§1596. Effect of dissolution
                  1. 
                                Existence; activities. 
                                Until the filing of a certificate of cancellation as provided in section 1533, a dissolved limited liability company continues its existence as a limited liability company but may not carry on any activities except as is appropriate to wind up and liquidate its activities and affairs, including:
                                     
                                
                
                  A.
                                        Collecting the dissolved limited liability company's assets;
                                     
                                [PL 2009, c. 629, Pt. A, §2 (NEW); PL 2009, c. 629, Pt. A, §3 (AFF).]
                
                  B.
                                        Disposing of the dissolved limited liability company's properties that will not be distributed in kind to persons owning transferable interests;
                                     
                                [PL 2009, c. 629, Pt. A, §2 (NEW); PL 2009, c. 629, Pt. A, §3 (AFF).]
                
                  C.
                                        Discharging or making provisions for discharging the dissolved limited liability company's liabilities;
                                     
                                [PL 2009, c. 629, Pt. A, §2 (NEW); PL 2009, c. 629, Pt. A, §3 (AFF).]
                
                  D.
                                        Distributing the dissolved limited liability company's remaining property in accordance with section 1601; and
                                     
                                [PL 2009, c. 629, Pt. A, §2 (NEW); PL 2009, c. 629, Pt. A, §3 (AFF).]
                
                  E.
                                        Doing every other act necessary to wind up and liquidate the dissolved limited liability company's business and affairs.

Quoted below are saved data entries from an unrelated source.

import Mathlib
import Literature.NumberTheory.Transcendental.LandauDefectLatticeTate
import Literature.NumberTheory.Transcendental.AxSchanuelProofs
import Summits.KontsevichZagierPeriods.KontsevichZagierPeriods.Theorems.InverseLandauInverseLandauRationalCurvesKernel

/-!
# Crux `InverseLandauRationalCurves`, line `Sketch` — kernel, VII: lattice bookkeeping

Helpers for the lead's stub `stub_kernel` (item stmt-KontsevichZagierPeriods-13872): exact
relations have zero logarithmic derivative; spans of lattice vectors under extension of scalars;
unpacking a span membership into the crux's `Σ_q c_q n_q` format; poles of a Tate family are
`≠ 0, 1` and are roots of `Q_{K′}`.
-/

noncomputable section

open Polynomial
open Literature.NumberTheory.Transcendental Literature.NumberTheory.Transcendental.AyoubRel

namespace Summit.KontsevichZagierPeriods.InverseLandau.RationalCurves

section Lattice

variable {k₁ K : Type*} [Field k₁] [Field K] [Algebra k₁ K] {ι : Type*} [Fintype ι]

/-- **Exact relations are horizontal**: if `w` lies in the `k₁`-span of the exact relation
lattice of the Landau datum `g`, then `Σᵢ wᵢ · Dgᵢ/gᵢ = 0` (the logarithmic derivative of
`∏ gᵢ^{nᵢ} = 1` vanishes). -/
theorem sum_dlog_eq_zero_of_mem_span {R : Type*} [CommRing R] [Algebra R K] (D : Derivation R K K)
    (g : ι → Kˣ) {w : ι → k₁}
    (hw : w ∈ Submodule.span k₁ ((fun n : ι → ℤ => fun i => ((n i : ℤ) : k₁)) ''
      (Landau.relationLattice g : Set (ι → ℤ)))) :
    ∑ i, algebraMap k₁ K (w i) * ((g i : K)⁻¹ * D (g i)) = 0 := by
  induction hw using Submodule.span_induction with
  | mem x hx =>
    obtain ⟨n, hn, rfl⟩ := hx
    have hrel : Landau.monomial g n = 1 := Landau.mem_relationLattice.1 hn
    have key := inv_mul_derivation_prod_zpow D Finset.univ (fun i => (g i : K))
      (fun i _ => (g i).ne_zero) n
    rw [← Landau.val_monomial, hrel, Units.val_one, Derivation.map_one_eq_zero, mul_zero] at key
    rw [key]
    refine Finset.sum_congr rfl fun i _ => ?_
    simp only [map_intCast]
  | zero => simp
  | add x y _ _ hx hy =>
    simp only [Pi.add_apply, map_add, add_mul, Finset.sum_add_distrib, hx, hy, add_zero]
  | smul c x _ hx =>
    have e : ∀ i ∈ (Finset.univ : Finset ι),
        algebraMap k₁ K ((c • x) i) * ((g i : K)⁻¹ * D (g i)) =
          algebraMap k₁ K c * (algebraMap k₁ K (x i) * ((g i : K)⁻¹ * D (g i))) := fun i _ => by
      simp only [Pi.smul_apply, smul_eq_mul, map_mul, mul_assoc]
    rw [Finset.sum_congr rfl e, ← Finset.mul_sum, hx, mul_zero]

omit [Fintype ι] in
/-- **Extension of scalars for lattice spans**: the image under `k₁ → K` of a vector in the
`k₁`-span of (the image of) a set of integer vectors lies in its `K`-span. -/
theorem map_mem_span_image {Λ : Set (ι → ℤ)} {w : ι → k₁}
    (hw : w ∈ Submodule.span k₁ ((fun n : ι → ℤ => fun i => ((n i : ℤ) : k₁)) '' Λ)) :
    (fun i => algebraMap k₁ K (w i)) ∈
      Submodule.span K ((fun n : ι → ℤ => fun i => ((n i : ℤ) : K)) '' Λ) := by
  induction hw using Submodule.span_induction with
  | mem x hx =>
    obtain ⟨n, hn, rfl⟩ := hx
    refine Submodule.subset_span ⟨n, hn, ?_⟩
    funext i
    simp only [map_intCast]
  | zero =>
    have : (fun i : ι => algebraMap k₁ K ((0 : ι → k₁) i)) = 0 := by
      funext i; simp only [Pi.zero_apply, map_zero]
    rw [this]; exact Submodule.zero_mem _
  | add x y _ _ hx hy =>
    have : (fun i : ι => algebraMap k₁ K ((x + y) i)) =
        (fun i => algebraMap k₁ K (x i)) + fun i => algebraMap k₁ K (y i) := by
      funext i; simp only [Pi.add_apply, map_add]
    rw [this]; exact Submodule.add_mem _ hx hy
  | smul c x _ hx =>
    have : (fun i : ι => algebraMap k₁ K ((c • x) i)) =
        algebraMap k₁ K c • fun i => algebraMap k₁ K (x i) := by
      funext i; simp only [Pi.smul_apply, smul_eq_mul, map_mul]
    rw [this]; exact Submodule.smul_mem _ _ hx

omit [Fintype ι] in
/-- **Unpacking a span membership** into a finite integer combination
`a = Σ_q c_q · n_q` with every `n_q` in the given set of lattice vectors. -/
theorem exists_fin_combination_of_mem_span {Λ : Set (ι → ℤ)} {a : ι → K}
    (ha : a ∈ Submodule.span K ((fun n : ι → ℤ => fun i => ((n i : ℤ) : K)) '' Λ)) :
    ∃ (s : ℕ) (c : Fin s → K) (nv : Fin s → (ι → ℤ)), (∀ q, nv q ∈ Λ) ∧
      a = ∑ q, c q • fun i => ((nv q i : ℤ) : K) := by
  obtain ⟨s, f, g, hsum⟩ := Submodule.mem_span_set'.1 ha
  choose nv hnv heq using fun q => (g q).2
  refine ⟨s, f, nv, hnv, ?_⟩
  rw [← hsum]
  refine Finset.sum_congr rfl fun q _ => ?_
  rw [← heq q]

end Lattice

section Poles

variable {k : Type*} [Field k] (T : TateFamily₁ k) {K' : Type*} [Field K'] [Algebra (RatFunc k) K']

/-- Pole branches are roots of `Q_{K′}`. -/
theorem isRoot_QK_of_mem_landauSet {p : K'} (hp : p ∈ landauSet K' T.toRatFunc) :
    ((TateFamily₁.toParamPoly T.Q).map (algebraMap (RatFunc k) K')).IsRoot p := by
  rw [IsRoot.def, eval_map, ← aeval_def]
  exact T.aeval_toParamPoly_Q_eq_zero hp

/-- Pole branches are `≠ 0`. -/
theorem ne_zero_of_mem_landauSet {p : K'} (hp : p ∈ landauSet K' T.toRatFunc) : p ≠ 0 := by
  intro h
  have := isRoot_QK_of_mem_landauSet T hp
  rw [h, IsRoot.def] at this
  exact eval_zero_QK_ne_zero T this

/-- Pole branches are `≠ 1`. -/
theorem ne_one_of_mem_landauSet {p : K'} (hp : p ∈ landauSet K' T.toRatFunc) : p ≠ 1 := by
  intro h
  have := isRoot_QK_of_mem_landauSet T hp
  rw [h, IsRoot.def] at this
  exact eval_one_QK_ne_zero T this

/-- The Landau function of a pole branch is `(p - 1)/p`. -/
theorem val_landauDatum (p : landauSet K' T.toRatFunc) :
    (landauDatum K' T.toRatFunc p : K') = ((p : K') - 1) / p :=
  val_landauUnit K' (ne_zero_of_mem_landauSet T p.2) (ne_one_of_mem_landauSet T p.2)

end Poles

/-- **Registered sub-goal `kernel_final_pack`** (packaging for the gate): the Landau function of
a pole branch of a Tate family is `(p - 1)/p` (poles are `≠ 0, 1`). -/
theorem kernel_final_pack : ∀ {k : Type*} [Field k] (T : TateFamily₁ k) {K' : Type*} [Field K']
    [Algebra (RatFunc k) K'] (p : landauSet K' T.toRatFunc),
    (landauDatum K' T.toRatFunc p : K') = ((p : K') - 1) / p :=
  fun T _ _ _ p => val_landauDatum T p

end Summit.KontsevichZagierPeriods.InverseLandau.RationalCurves

end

                                     
                                [PL 2009, c. 629, Pt. A, §2 (NEW); PL 2009, c. 629, Pt. A, §3 (AFF).]
                [PL 2009, c. 629, Pt. A, §2 (NEW); PL 2009, c. 629, Pt. A, §3 (AFF).]
              
                  2. 
                                No change upon dissolution. 

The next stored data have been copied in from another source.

/-- The half-type count beats the threshold: `|𝓛| ≤ 2^{κn}` and `C = κ + 6` give `2^n·|𝓛|·n^{⌈n/2⌉}·δ_C ≤ 1/16`. -/
theorem halfType_term_le {n κ L : ℕ} (hn : 1 ≤ n) (hL : L ≤ 2 ^ (κ * n)) :
    ((2 ^ n * L * n ^ ((n + 1) / 2) : ℕ) : ℝ) *
      (2 : ℝ) ^ (-((n : ℝ) / 2 * Real.logb 2 n) - ((κ + 6 : ℕ) : ℝ) * n) ≤ 1 / 16 := by
  have h1 : 2 ^ n * L ≤ 2 ^ ((κ + 1) * n) := by
    calc 2 ^ n * L ≤ 2 ^ n * 2 ^ (κ * n) := Nat.mul_le_mul_left _ hL
      _ = 2 ^ ((κ + 1) * n) := by rw [← pow_add]; congr 1; ring
  have h2 := type_term_le (n := n) (κ := κ + 1) (T := 2 ^ n * L) hn h1
  have e6 : κ + 1 + 5 = κ + 6 := rfl
  rw [e6] at h2
  exact h2

/-- The half-sparse term at `C ≥ 5`: `(2^n·(n/2+1)·C(N,n/2))·δ_C ≤ 1/2`. -/
theorem sparse_term_le {n C : ℕ} (hn : 2 ≤ n) (hC : 5 ≤ C) :
    (((2 ^ n * ((n / 2 + 1) * (Fintype.card (Sym2 (Fin n))).choose (n / 2))) : ℕ) : ℝ) *
      (2 : ℝ) ^ (-((n : ℝ) / 2 * Real.logb 2 n) - ((C : ℕ) : ℝ) * n) ≤ 1 / 2 := by
  have hlt := halfSparse_count_lt_one hn
  have hsplit := @delta_split n C (by omega)
  have hE : (2 : ℝ) ≤ (2 : ℝ) ^ ((C - 4) * n) := by
    have h1 : 1 ≤ (C - 4) * n := by
      calc 1 = 1 * 1 := rfl
        _ ≤ (C - 4) * n := Nat.mul_le_mul (by omega) (by omega)
    calc (2 : ℝ) = 2 ^ 1 := by norm_num
      _ ≤ 2 ^ ((C - 4) * n) := pow_le_pow_right₀ (by norm_num) h1
  have hEpos : (0 : ℝ) < (2 : ℝ) ^ ((C - 4) * n) := by positivity
  have hcast : (((2 ^ n * ((n / 2 + 1) * (Fintype.card (Sym2 (Fin n))).choose (n / 2))) : ℕ) : ℝ) =
      ((2 ^ n : ℕ) : ℝ) * ((((n / 2 + 1) * (Fintype.card (Sym2 (Fin n))).choose (n / 2)) : ℕ) : ℝ) := by
    push_cast; ring
  have hA4 : (((2 ^ n * ((n / 2 + 1) * (Fintype.card (Sym2 (Fin n))).choose (n / 2))) : ℕ) : ℝ) *
      (2 : ℝ) ^ (-((n : ℝ) / 2 * Real.logb 2 n) - ((4 : ℕ) : ℝ) * n) < 1 := by
    rw [hcast, mul_assoc]; exact hlt
  calc (((2 ^ n * ((n / 2 + 1) * (Fintype.card (Sym2 (Fin n))).choose (n / 2))) : ℕ) : ℝ) *
        (2 : ℝ) ^ (-((n : ℝ) / 2 * Real.logb 2 n) - ((C : ℕ) : ℝ) * n)
      = ((((2 ^ n * ((n / 2 + 1) * (Fintype.card (Sym2 (Fin n))).choose (n / 2))) : ℕ) : ℝ) *
          (2 : ℝ) ^ (-((n : ℝ) / 2 * Real.logb 2 n) - ((4 : ℕ) : ℝ) * n)) *
          ((2 : ℝ) ^ ((C - 4) * n))⁻¹ := by rw [hsplit]; ring
    _ ≤ 1 * (2 : ℝ)⁻¹ :=
        mul_le_mul hA4.le (inv_anti₀ (by norm_num) hE) (inv_nonneg.2 hEpos.le) zero_le_one
    _ = 1 / 2 := by norm_num

/-! ### §4  The conditional refutation and its contrapositive -/

/-- **FINITE CORE OF THE HALF-TYPE KILL.**  For every `n ≥ 2` and `κ`: no probability measure on loopless non-3-
colourable edge sets over `Fin n`, all of whose support graphs' bisection-robust critical subgraphs have a `⌈n/2⌉`-half
among the placed halves of `≤ 2^{κn}` listed graphs, obeys X1's clause with `C = κ + 6` at every `⌈n/2⌉`-cut. -/
theorem false_of_halfCover {n κ : ℕ} (hn : 2 ≤ n) (μ : Finset (Sym2 (Fin n)) → ℝ)
    (hμ : ∀ S, 0 ≤ μ S) (hsum : ∑ S, μ S = 1)
    (hs : ∀ S, μ S ≠ 0 → (∀ e ∈ S, ¬ e.IsDiag) ∧ ¬ Col3 S)
    (𝓛 : Finset (Finset (Sym2 (Fin n)))) (h𝓛card : 𝓛.card ≤ 2 ^ (κ * n))
    (h𝓛 : ∀ S, μ S ≠ 0 → ∀ F, F ⊆ S → BisectionRobustCritical F →
      ∃ K : Finset (Fin n), K.card = (n + 1) / 2 ∧ ∃ H ∈ 𝓛, ∃ σ : Equiv.Perm (Fin n),
        bobSide K F = bobSide K (relabel σ H))
    (hX : ∀ B : Finset (Fin n), n ≤ 2 * B.card → 2 * B.card ≤ n + 1 →
      RectClause μ B ((2 : ℝ) ^ (-((n : ℝ) / 2 * Real.logb 2 n) - ((κ + 6 : ℕ) : ℝ) * n))) : False := by
  set δ : ℝ := (2 : ℝ) ^ (-((n : ℝ) / 2 * Real.logb 2 n) - ((κ + 6 : ℕ) : ℝ) * n) with hδ
  have hδpos : 0 < δ := Real.rpow_pos_of_pos (by norm_num) _
  have hcore := one_le_halfCover_bound hn μ hμ hsum hs hδpos.le hX 𝓛 h𝓛
  have hsparse : (((2 ^ n * ((n / 2 + 1) * (Fintype.card (Sym2 (Fin n))).choose (n / 2))) : ℕ) : ℝ) * δ
      ≤ 1 / 2 := sparse_term_le (C := κ + 6) hn (by omega)
  have htype : ((2 ^ n * 𝓛.card * n ^ ((n + 1) / 2) : ℕ) : ℝ) * δ ≤ 1 / 16 :=
    halfType_term_le (by omega) h𝓛card
  have hsum' : ((((2 ^ n * ((n / 2 + 1) * (Fintype.card (Sym2 (Fin n))).choose (n / 2))) : ℕ) : ℝ) +
          ((2 ^ n * 𝓛.card * n ^ ((n + 1) / 2) : ℕ) : ℝ)) * δ =
        (((2 ^ n * ((n / 2 + 1) * (Fintype.card (Sym2 (Fin n))).choose (n / 2))) : ℕ) : ℝ) * δ +
          ((2 ^ n * 𝓛.card * n ^ ((n + 1) / 2) : ℕ) : ℝ) * δ := by ring
  rw [hsum'] at hcore
  linarith

/-- **X1 IS FALSE IF BISECTION-ROBUST 4-CRITICAL GRAPHS HAVE FEW HALF-TYPES.**  `RobustHalfTypeBound T` with
`T n ≤ 2^{κ n}` for all large `n` refutes `Summit.PneNP.PneNP.Theses.AeaCutRectangles.FoolingMeasure` (at `C = κ + 6`). -/
theorem foolingMeasure_false_of_fewRobustHalfTypes {T : ℕ → ℕ} (hT : RobustHalfTypeBound T) {κ : ℕ}
    (hκ : ∀ᶠ n in Filter.atTop, T n ≤ 2 ^ (κ * n)) :
    ¬ Summit.PneNP.PneNP.Theses.AeaCutRectangles.FoolingMeasure := by
  intro hX1
  obtain ⟨N, hN⟩ := Filter.eventually_atTop.1 hκ
  obtain ⟨n, hnN, hn2, μ, hμ, hsum, hs, hX⟩ := foolingMeasure_schedule hX1 (κ + 6) N
  obtain ⟨𝓛, h𝓛card, h𝓛⟩ := hT n
  exact false_of_halfCover hn2 μ hμ hsum hs 𝓛 (h𝓛card.trans (hN n hnN)) (fun S _ F _ hF => h𝓛 F hF) hX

                                The dissolution of a limited liability company does not:
                                     
                                
                
                  A.
                                        Transfer title to the limited liability company's property;
                                     
                                [PL 2009, c. 629, Pt. A, §2 (NEW); PL 2009, c. 629, Pt. A, §3 (AFF).]
                
                  B.
                                        Prevent the commencement of a proceeding by or against the limited liability company in its limited liability company name;
                                     
                                [PL 2009, c. 629, Pt. A, §2 (NEW); PL 2009, c. 629, Pt. A, §3 (AFF).]
                
                  C.
                                        Abate or suspend a proceeding pending by or against the limited liability company on the effective date of dissolution; or
                                     
                                [PL 2009, c. 629, Pt. A, §2 (NEW); PL 2009, c. 629, Pt. A, §3 (AFF).]
                
                  D.
                                        Terminate the authority of the limited liability company's registered agent.
                                     
                                [PL 2009, c. 629, Pt. A, §2 (NEW); PL 2009, c. 629, Pt. A, §3 (AFF).]
                [PL 2009, c. 629, Pt. A, §2 (NEW); PL 2009, c. 629, Pt. A, §3 (AFF).]
              
                        SECTION HISTORY
                        
            PL 2009, c. 629, Pt. A, §2 (NEW). PL 2009, c. 629, Pt. A, §3 (AFF).